This question was previously asked on Math SE.

Every Riemann surface can be embedded in some complex projective space. In fact, every Riemann surface $\Sigma$ admits an embedding $\varphi : \Sigma \to \mathbb{CP}^3$. It follows from the degree-genus formula that the same is not true if we replace $\mathbb{CP}^3$ with $\mathbb{CP}^2$; for example, no Riemann surface of genus two can be embedded in $\mathbb{CP}^2$.

Said another way, there exists a compact complex manifold of dimension three into which every compact Riemann surface embeds (namely $\mathbb{CP}^3$), but the natural two-dimensional candidate (namely $\mathbb{CP}^2$) does not have this property. So my question is

Is there a compact complex surface into which every compact Riemann surface embeds?

The only other surface I have checked is $\mathbb{CP}^1\times\mathbb{CP}^1$. My hope was that every Riemann surface $\Sigma$ admitted an embedding $\varphi : \Sigma \to \mathbb{CP}^3$ with $\varphi(\Sigma)$ contained in the image of the Segre embedding $\mathbb{CP}^1\times\mathbb{CP}^1 \to \mathbb{CP}^3$. Many more Riemann surfaces embed in $\mathbb{CP}^1\times\mathbb{CP}^1$ than in $\mathbb{CP}^2$ - in particular, every genus can be realised.
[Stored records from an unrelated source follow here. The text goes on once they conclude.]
import Summits.ResolutionOfSingularities.ResolutionOfSingularities.Theorems.WildConesCampaignW46FormalChart
import Literature.AlgebraicGeometry.Resolution.AdicQuotient
import HarnessLib

/-!
# [OURS · L1 W4.6, rungs (i)/(ii) — the dictionary, SCHEME HALF, brick 5a] Formal-chart recognition with the
# dimension hypothesis as an inequality; local rings under ring isomorphisms; the map of completions on constants

Cell res-hironaka (LADDER-RESOLUTION rung L, D-0089), slot W4.6, seat res-L1-s46-pv-2 (gen 2). Host: route
`WildCones`, crux `ClassicalRegimes` (stmt-ResolutionOfSingularities-16884), `--supports … --as helper`.

HONEST FRAMING. Everything here is OURS and is ordinary commutative algebra; NOTHING here is a statement of
H. Hironaka's manuscript [Hironaka2017] and nothing of it is used; no FACT-LIST premise. AI review is weaker than
expert review.

Small complements to brick 1 (`Theorems/WildConesCampaignW46FormalChart.lean`) used by the assembly brick 5
(`…FormalChartAssembly.lean`): `ringKrullDim_eq_of_le` (a complete local ring receiving a chart has dimension
`≤ |σ|` by complete Nakayama, so `|σ| ≤ dim C` suffices), `exists_ringEquiv_chart_of_le`,
`exists_ringEquiv_chart_shear_of_le`; `ringEquiv_mem_maximalIdeal(_pow)` (ring isomorphisms of local rings respect
the maximal ideals and their powers); `adicCompletionMap_algebraMap` (the tree's map of adic completions
`adicCompletionMap`, `AdicQuotient.lean`, extends the given map).

References: H. Matsumura, *Commutative Ring Theory* (1986), Thm. 8.4, 29.7. [Matsumura1987] [folklore]
-/

noncomputable section

-- single-problem summit: the doubled namespace component `ResolutionOfSingularities` is forced
set_option linter.dupNamespace false

open IsLocalRing MvPowerSeries

namespace Summit.ResolutionOfSingularities.ResolutionOfSingularities.Theorems

namespace CampaignW46.FormalChart

open Literature.AlgebraicGeometry.Resolution

universe u

/-! ## Recognition with the dimension hypothesis as an inequality -/

section OfLe

variable {κ : Type u} [Field κ] {C : Type u} [CommRing C] [IsLocalRing C] [IsNoetherianRing C]
  [IsAdicComplete (maximalIdeal C) C] {σ : Type} [Fintype σ] [DecidableEq σ]

/-- The dimension of a complete local ring receiving a chart as in `exists_ringEquiv_chart` is AT MOST `|σ|` (it is
a quotient of `κ⟦X_σ⟧` by complete Nakayama), so the hypothesis `dim C = |σ|` may be replaced by `|σ| ≤ dim C`.
[cite: Matsumura1987, Thm. 8.4] [folklore] -/
theorem ringKrullDim_eq_of_le (φ : MvPowerSeries σ κ →+* C)
    (hres : ∀ x : C, ∃ l : κ, x - φ (MvPowerSeries.C l) ∈ maximalIdeal C)
    (i : σ) (e : σ → C) (τ : σ → κ)
    (hgen : Ideal.span (Set.range fun j : σ =>
        if j = i then φ (X i) else e j - φ (MvPowerSeries.C (τ j))) = maximalIdeal C)
    (hdim : (Fintype.card σ : WithBot ℕ∞) ≤ ringKrullDim C) : ringKrullDim C = Fintype.card σ := by
  obtain ⟨Ψ, -, -, hsurj⟩ := exists_mvPowerSeries_ringHom_surjective (φ.comp MvPowerSeries.C)
    (fun x => hres x) _ hgen
  refine le_antisymm ?_ hdim
  have h := ringKrullDim_le_of_surjective Ψ hsurj
  rwa [ringKrullDim_mvPowerSeries κ σ, Nat.card_eq_fintype_card] at h

/-- `exists_ringEquiv_chart` with `|σ| ≤ dim C`. [cite: Matsumura1987, Thm. 29.7] [folklore] -/
theorem exists_ringEquiv_chart_of_le (φ : MvPowerSeries σ κ →+* C)
    (hres : ∀ x : C, ∃ l : κ, x - φ (MvPowerSeries.C l) ∈ maximalIdeal C)
    (i : σ) (e : σ → C) (he : ∀ j, j ≠ i → φ (X j) = φ (X i) * e j) (τ : σ → κ)
    (hgen : Ideal.span (Set.range fun j : σ =>
        if j = i then φ (X i) else e j - φ (MvPowerSeries.C (τ j))) = maximalIdeal C)
    (hdim : (Fintype.card σ : WithBot ℕ∞) ≤ ringKrullDim C) :
    ∃ E : C ≃+* MvPowerSeries σ κ,
      (∀ l, E (φ (MvPowerSeries.C l)) = MvPowerSeries.C l) ∧ E (φ (X i)) = X i ∧
      (∀ j, j ≠ i → E (e j) = X j + MvPowerSeries.C (τ j)) ∧
      (∀ j, j ≠ i → E (φ (X j)) = X i * (X j + MvPowerSeries.C (τ j))) :=
  exists_ringEquiv_chart φ hres i e he τ hgen (ringKrullDim_eq_of_le φ hres i e τ hgen hdim)

/-- `exists_ringEquiv_chart_shear` with `|σ| ≤ dim C`. [cite: Matsumura1987, Thm. 29.7] [folklore] -/
theorem exists_ringEquiv_chart_shear_of_le (φ : MvPowerSeries σ κ →+* C)
    (hres : ∀ x : C, ∃ l : κ, x - φ (MvPowerSeries.C l) ∈ maximalIdeal C)
    (i : σ) (e : σ → C) (he : ∀ j, j ≠ i → φ (X j) = φ (X i) * e j) (τ : σ → κ)
    (hgen : Ideal.span (Set.range fun j : σ =>
        if j = i then φ (X i) else e j - φ (MvPowerSeries.C (τ j))) = maximalIdeal C)
    (hdim : (Fintype.card σ : WithBot ℕ∞) ≤ ringKrullDim C) (z : σ) (hz : z ≠ i) (s : MvPowerSeries σ κ)
    (hs0 : constantCoeff s = 0)
    (hs : subst (fun j : σ => if j = z then (0 : MvPowerSeries σ κ) else X j) s = s) :
    ∃ E : C ≃+* MvPowerSeries σ κ,
      (∀ l, E (φ (MvPowerSeries.C l)) = MvPowerSeries.C l) ∧ E (φ (X i)) = X i ∧
      (∀ j, j ≠ i → j ≠ z → E (φ (X j)) = X i * (X j + MvPowerSeries.C (τ j))) ∧
      E (φ (X z)) = X i * (X z + MvPowerSeries.C (τ z) + s) :=
  exists_ringEquiv_chart_shear φ hres i e he τ hgen (ringKrullDim_eq_of_le φ hres i e τ hgen hdim) z hz s hs0 hs

end OfLe

/-! ## Local rings and ring isomorphisms -/

/-- A ring isomorphism of local rings maps the maximal ideal into the maximal ideal. [folklore] -/
theorem ringEquiv_mem_maximalIdeal {A B : Type*} [CommRing A] [CommRing B] [IsLocalRing A] [IsLocalRing B]
    (e : A ≃+* B) {x : A} (hx : x ∈ maximalIdeal A) : e x ∈ maximalIdeal B := by
  rw [IsLocalRing.mem_maximalIdeal, mem_nonunits_iff] at hx ⊢
  rwa [MulEquiv.isUnit_map]

/-- A ring isomorphism of local rings maps powers of the maximal ideal into powers of the maximal ideal. [folklore] -/
theorem ringEquiv_mem_maximalIdeal_pow {A B : Type*} [CommRing A] [CommRing B] [IsLocalRing A] [IsLocalRing B]
    (e : A ≃+* B) {k : ℕ} {x : A} (hx : x ∈ maximalIdeal A ^ k) : e x ∈ maximalIdeal B ^ k := by
  have hle : (maximalIdeal A ^ k).map e.toRingHom ≤ maximalIdeal B ^ k := by
    rw [Ideal.map_pow]
    refine Ideal.pow_right_mono ?_ k
    rw [Ideal.map_le_iff_le_comap]
    intro y hy
    exact ringEquiv_mem_maximalIdeal e hy
  exact hle (Ideal.mem_map_of_mem _ hx)

/-! ## The map of completions on constants -/

/-- The map of completions extends `g`. [folklore] -/
theorem adicCompletionMap_algebraMap {R L : Type u} [CommRing R] [CommRing L] [IsLocalRing R] [IsLocalRing L]
    (g : R →+* L) (hg : (maximalIdeal R).map g ≤ maximalIdeal L) (r : R) :
    adicCompletionMap (maximalIdeal R) (maximalIdeal L) g hg (algebraMap R (AdicCompletion (maximalIdeal R) R) r) =
      algebraMap L (AdicCompletion (maximalIdeal L) L) (g r) := by
  rw [AdicCompletion.algebraMap_apply, AdicCompletion.algebraMap_apply, Algebra.algebraMap_self_apply,
    Algebra.algebraMap_self_apply]
  exact adicCompletionMap_of _ _ g hg r

end CampaignW46.FormalChart

end Summit.ResolutionOfSingularities.ResolutionOfSingularities.Theorems

end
However, not all Riemann surfaces can be embedded in $\mathbb{CP}^1\times\mathbb{CP}^1$: any genus three Riemann surface which embeds in $\mathbb{CP}^1\times\mathbb{CP}^1$ must be hyperelliptic, but one can show using a dimension counting argument that there exist non-hyperelliptic genus three Riemann surfaces.